Butterfly Sparks Designs

10.19.2012

A Faith Walk

I woke up this morning with the story of Jesus walking on water clearly on my heart.  It's not often that specific passages of scripture are blaring in my mind before I'm fully awake!  But, I immediately knew why & what God was speaking to me.  Faith.  You know when you're in a season where God is asking you to step out in faith & "walk on water" with him?  Yep, I'm there.  And like me, you probably feel scared, unsure, & maybe even a little...crazy.  That's how I envision Peter must have felt as Jesus was telling him to take that first step.  The story goes like this: Jesus told his disciples to step out of the boat, in the middle of the water, as the waves & wind were raging all around them.  No biggie, right?  Peter's response to Jesus' request was, "Lord, if it's you, tell me to come to you on the water." Jesus replied back with one word. "Come."  I imagine Peter to have really been thinking, "Lord, you seriously want me to step out of this safe boat and possibly be hurt or even die!?  Oh ok, sure."  And Jesus, very matter of factly, says, "That's what I said. What are you waiting for?  Come on!"

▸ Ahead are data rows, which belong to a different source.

import Mathlib
import Summits.KontsevichZagierPeriods.Zeta5Search.SecondOrderCentre
import HarnessLib

/-!
# ζ(5) search — the `𝒦`-digit functional `ĉ` of a level class with cofactor data `(η − c)Φ_T`, and of the ODD-CENTRE class (DENOM-LAW D1, prover-d1 gen 15)

HONEST FRAMING: systematic search; no irrationality claim unless certified.  Cell `pub-zeta5`, track «DENOM-LAW» D1, seat `denom-prover-d1`
gen 15 (`denom-law/prover-d1/ATTEMPT-15.md` §5).  Tools for the CENTRE-COMPANION IDENTITY (statement file `DenomLaw/CentreCompanion.lean`):
the exact analogues, for gen-2 g9's `𝒦`-digit type invariant `ĉ_x = cHat` (`UniversalDigit.lean` §1), of typer g11's `wHat_of_rho_mul` /
`vHat_of_rho_mul` / `wHat_centre_level` / `vHat_centre_level` (`SecondOrderCentre.lean`):
* `typeC L e`  — `ĉ(T) := Σ_{poles i} (i² ρ^T_{i,1} + [n_i ≥ 2] 2i ρ^T_{i,2})`, the type form of `cHat` (cf. `LevelClass.typeW`, `typeV`);
* `typeC2 L e` — `ĉ₂(T) := Σ_{poles i} (i³ ρ^T_{i,1} + [n_i ≥ 2] 3i² ρ^T_{i,2} + [n_i ≥ 3] 2i ρ^T_{i,3})`, the `ĉ`-functional of `ηΦ_T`;
* `cHat_of_rho_mul` — if the cofactor data of a level class are `ρ_{i,σ} = (i − c)ρ^T_{i,σ} + ρ^T_{i,σ+1}` then `ĉ = ĉ₂(T) − c·ĉ(T)`;
* `cHat_centre_level` — the odd-centre class of type `T = (L, e)` has `ĉ = ĉ₂(T) − (L/2)·ĉ(T)` (`classRho_centre_level`).
Pure power-series / finite-sum algebra over `ℚ`; nothing here bears on irrationality, no γ, nothing about ζ(5); records in print UNMOVED.
-/

noncomputable section

open Finset PowerSeries

namespace Summit.KontsevichZagierPeriods.Zeta5Search.SecondOrder

open Summit.KontsevichZagierPeriods.Zeta5Search.DualSeries (InBox)
open Summit.KontsevichZagierPeriods.Zeta5Search.CasoratianValuation (InPolytope)
open Summit.KontsevichZagierPeriods.Zeta5Search.ClusterValuation
open Summit.KontsevichZagierPeriods.Zeta5Search.LevelClass (typeRho classSet_level level_injective level_mem classPoles_level)

variable {p : ℕ} [hp : Fact p.Prime]

/-! ## §1 The type forms of the `𝒦`-digit functional -/

/-- `ĉ(T) := Σ_{poles i} (i² ρ^T_{i,1} + [n_i ≥ 2] 2i ρ^T_{i,2})` — the type form of `ClusterValuation.cHat`. -/
def typeC (L : ℕ) (e : ℕ → ℤ) : ℚ :=
  ∑ i ∈ (range (L + 1)).filter (fun i => e i < 0),
    ((((i : ℕ) : ℚ)) ^ 2 * typeRho L e i 1 + (if e i ≤ -2 then 2 * ((i : ℕ) : ℚ) * typeRho L e i 2 else 0))

/-- `ĉ₂(T) := Σ_{poles i} (i³ ρ^T_{i,1} + [n_i ≥ 2] 3i² ρ^T_{i,2} + [n_i ≥ 3] 2i ρ^T_{i,3})` — the `ĉ`-functional of `ηΦ_T`
(substitute `ρ[ηΦ_T]_{i,σ} = iρ^T_{i,σ} + ρ^T_{i,σ+1}` into `ĉ`). -/
def typeC2 (L : ℕ) (e : ℕ → ℤ) : ℚ :=
  ∑ i ∈ (range (L + 1)).filter (fun i => e i < 0),
    ((((i : ℕ) : ℚ)) ^ 3 * typeRho L e i 1 + (if e i ≤ -2 then 3 * (((i : ℕ) : ℚ)) ^ 2 * typeRho L e i 2 else 0)
      + (if e i ≤ -3 then 2 * ((i : ℕ) : ℚ) * typeRho L e i 3 else 0))

/-! ## §2 `ĉ` of a level class with cofactor data `(η − c)Φ_T` -/

section RhoMul

variable (b : ℕ → ℤ) {x L : ℕ} (hx : x < p) (hL : x + L * p ≤ (b 0).toNat) (hL' : (b 0).toNat < x + L * p + p)
  (e : ℕ → ℤ) (he : ∀ k ≤ L, netExp b (x + k * p) = e k) (c : ℚ)
  (hrho : ∀ i ≤ L, e i < 0 → ∀ σ : ℕ, 1 ≤ σ → (σ : ℤ) ≤ -e i →
    classRho b p (x + i * p) σ = (((i : ℕ) : ℚ) - c) * typeRho L e i σ + (if (σ : ℤ) + 1 ≤ -e i then typeRho L e i (σ + 1) else 0))
include hx hL hL' he hrho

/-- **`ĉ = ĉ₂(T) − c ĉ(T)`** when the cofactor data are those of `(η − c)Φ_T`. -/
theorem cHat_of_rho_mul : cHat b p x = typeC2 L e - c * typeC L e := by
  have hP : (classSet b p x).filter (fun q => netExp b q < 0) =
      ((range (L + 1)).filter fun k => e k < 0).image fun k => x + k * p := classPoles_level b hx hL hL' e he
  unfold cHat typeC typeC2 classPoles
  rw [hP, sum_image (fun a _ c _ h => level_injective hp.out.pos x h), mul_sum, ← sum_sub_distrib]
  refine sum_congr rfl fun k hk => ?_
  obtain ⟨hkr, hkneg⟩ := mem_filter.1 hk
  have hkL : k ≤ L := by have := mem_range.1 hkr; omega
  rw [he k hkL, level_div hx, hrho k hkL hkneg 1 (by norm_num) (by push_cast; omega)]
  by_cases h2 : e k ≤ -2
  · rw [if_pos h2, if_pos h2, if_pos h2, if_pos (by push_cast; omega), hrho k hkL hkneg 2 (by norm_num) (by push_cast; omega)]
    by_cases h3 : e k ≤ -3
    · rw [if_pos (by push_cast; omega), if_pos h3]; ring
    · rw [if_neg (by push_cast; omega), if_neg h3]; ring
  · rw [if_neg h2, if_neg h2, if_neg h2, if_neg (by push_cast; omega), if_neg (by omega)]; ring

end RhoMul

/-! ## §3 `ĉ` of the odd-centre class -/

section Centre

variable (b : ℕ → ℤ) {y L : ℕ} (hy : y < p) (hL : y + L * p ≤ (b 0).toNat) (hL' : (b 0).toNat < y + L * p + p)
  (hodd : ¬ (2 : ℤ) ∣ b 0) (hcen : CentreIn b p y)
include hy hL hL' hodd hcen

/-- **`ĉ` of the odd-centre class**: `ĉ_y = ĉ₂(T) − (L/2)ĉ(T)` (the class function is `(η − L/2)Φ_T`). -/
theorem cHat_centre_level (hb : InPolytope b) (e : ℕ → ℤ) (he : ∀ k ≤ L, netExp b (y + k * p) = e k) :
    cHat b p y = typeC2 L e - (L : ℚ) / 2 * typeC L e :=
  cHat_of_rho_mul b hy hL hL' e he _ fun _ hi hneg σ _ hσ => classRho_centre_level b hy hL hL' hodd hcen hb e he hi hneg σ hσ

end Centre

/-! ## §4 `ĉ` of a centre-free level class is the type form (appended 2026-08-26, prover-d1 g15) -/

section Level

variable (b : ℕ → ℤ) {x L : ℕ} (hx : x < p) (hL : x + L * p ≤ (b 0).toNat) (hL' : (b 0).toNat < x + L * p + p)
include hx hL hL'

/-- **`ĉ_x = ĉ(T)`** for a centre-free level class of type `T = (L, e)` (the analogue of `LevelClass.wHat_level` / `vHat_level`; the
companion pair `T ++ [1]`, `1 :: T` of the centre-companion identity are such classes). -/
theorem cHat_level (e : ℕ → ℤ) (he : ∀ k ≤ L, netExp b (x + k * p) = e k) (hc : ¬ CentreIn b p x) :
    cHat b p x = typeC L e := by
  have hP : (classSet b p x).filter (fun q => netExp b q < 0) =
      ((range (L + 1)).filter fun k => e k < 0).image fun k => x + k * p := classPoles_level b hx hL hL' e he
  unfold cHat typeC classPoles
  rw [hP, sum_image (fun a _ c _ h => level_injective hp.out.pos x h)]
  refine sum_congr rfl fun k hk => ?_
  have hkL : k ≤ L := by have := mem_range.1 (mem_filter.1 hk).1; omega
  rw [he k hkL, level_div hx, LevelClass.classRho_level b hx hL hL' e he hc hkL, LevelClass.classRho_level b hx hL hL' e he hc hkL]

end Level

end Summit.KontsevichZagierPeriods.Zeta5Search.SecondOrder

end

Peter & I would have been buddies.  I'm sure of it.  Because, I am Peter.  I would have questioned, over analyzed the situation in my mind, and then come to a decision based on fear, not on faith.  I'm often tempted to operate in doubt rather than in faith...more than I care to admit.  It's just easier. Safer.  It takes a lot more courage to step out of the boat and walk on the water than it does to stand still & do nothing.  It takes courage to take the first step, not completely knowing what's ahead.  But, I love that the story doesn't end there.  Jesus didn't just leave Peter on his own.  He calmed his fears, while challenging his faith.  "Then Peter got down out of the boat, walked on the water, and came toward Jesus.  But when he saw the wind, he was afraid, and beginning to sink, cried out, "Lord, save me!"  Immediately Jesus reached out his hand and caught him.  "You of little faith, why did you doubt?" In His mercy, Jesus caught him, but in His loving way, challenged his doubt.  Jesus does that with me often.  I feel Him whispering to me, "Oh Steph, why are you doubting when I have made the road ahead so clear?  Why not just choose to trust me & let go?"  Instead, I doubt His voice & leading because I doubt my ability to hear & see correctly.  I feel vulnerable & unsure, yet I know He's there to catch me, so why wouldn't I just take that risk? 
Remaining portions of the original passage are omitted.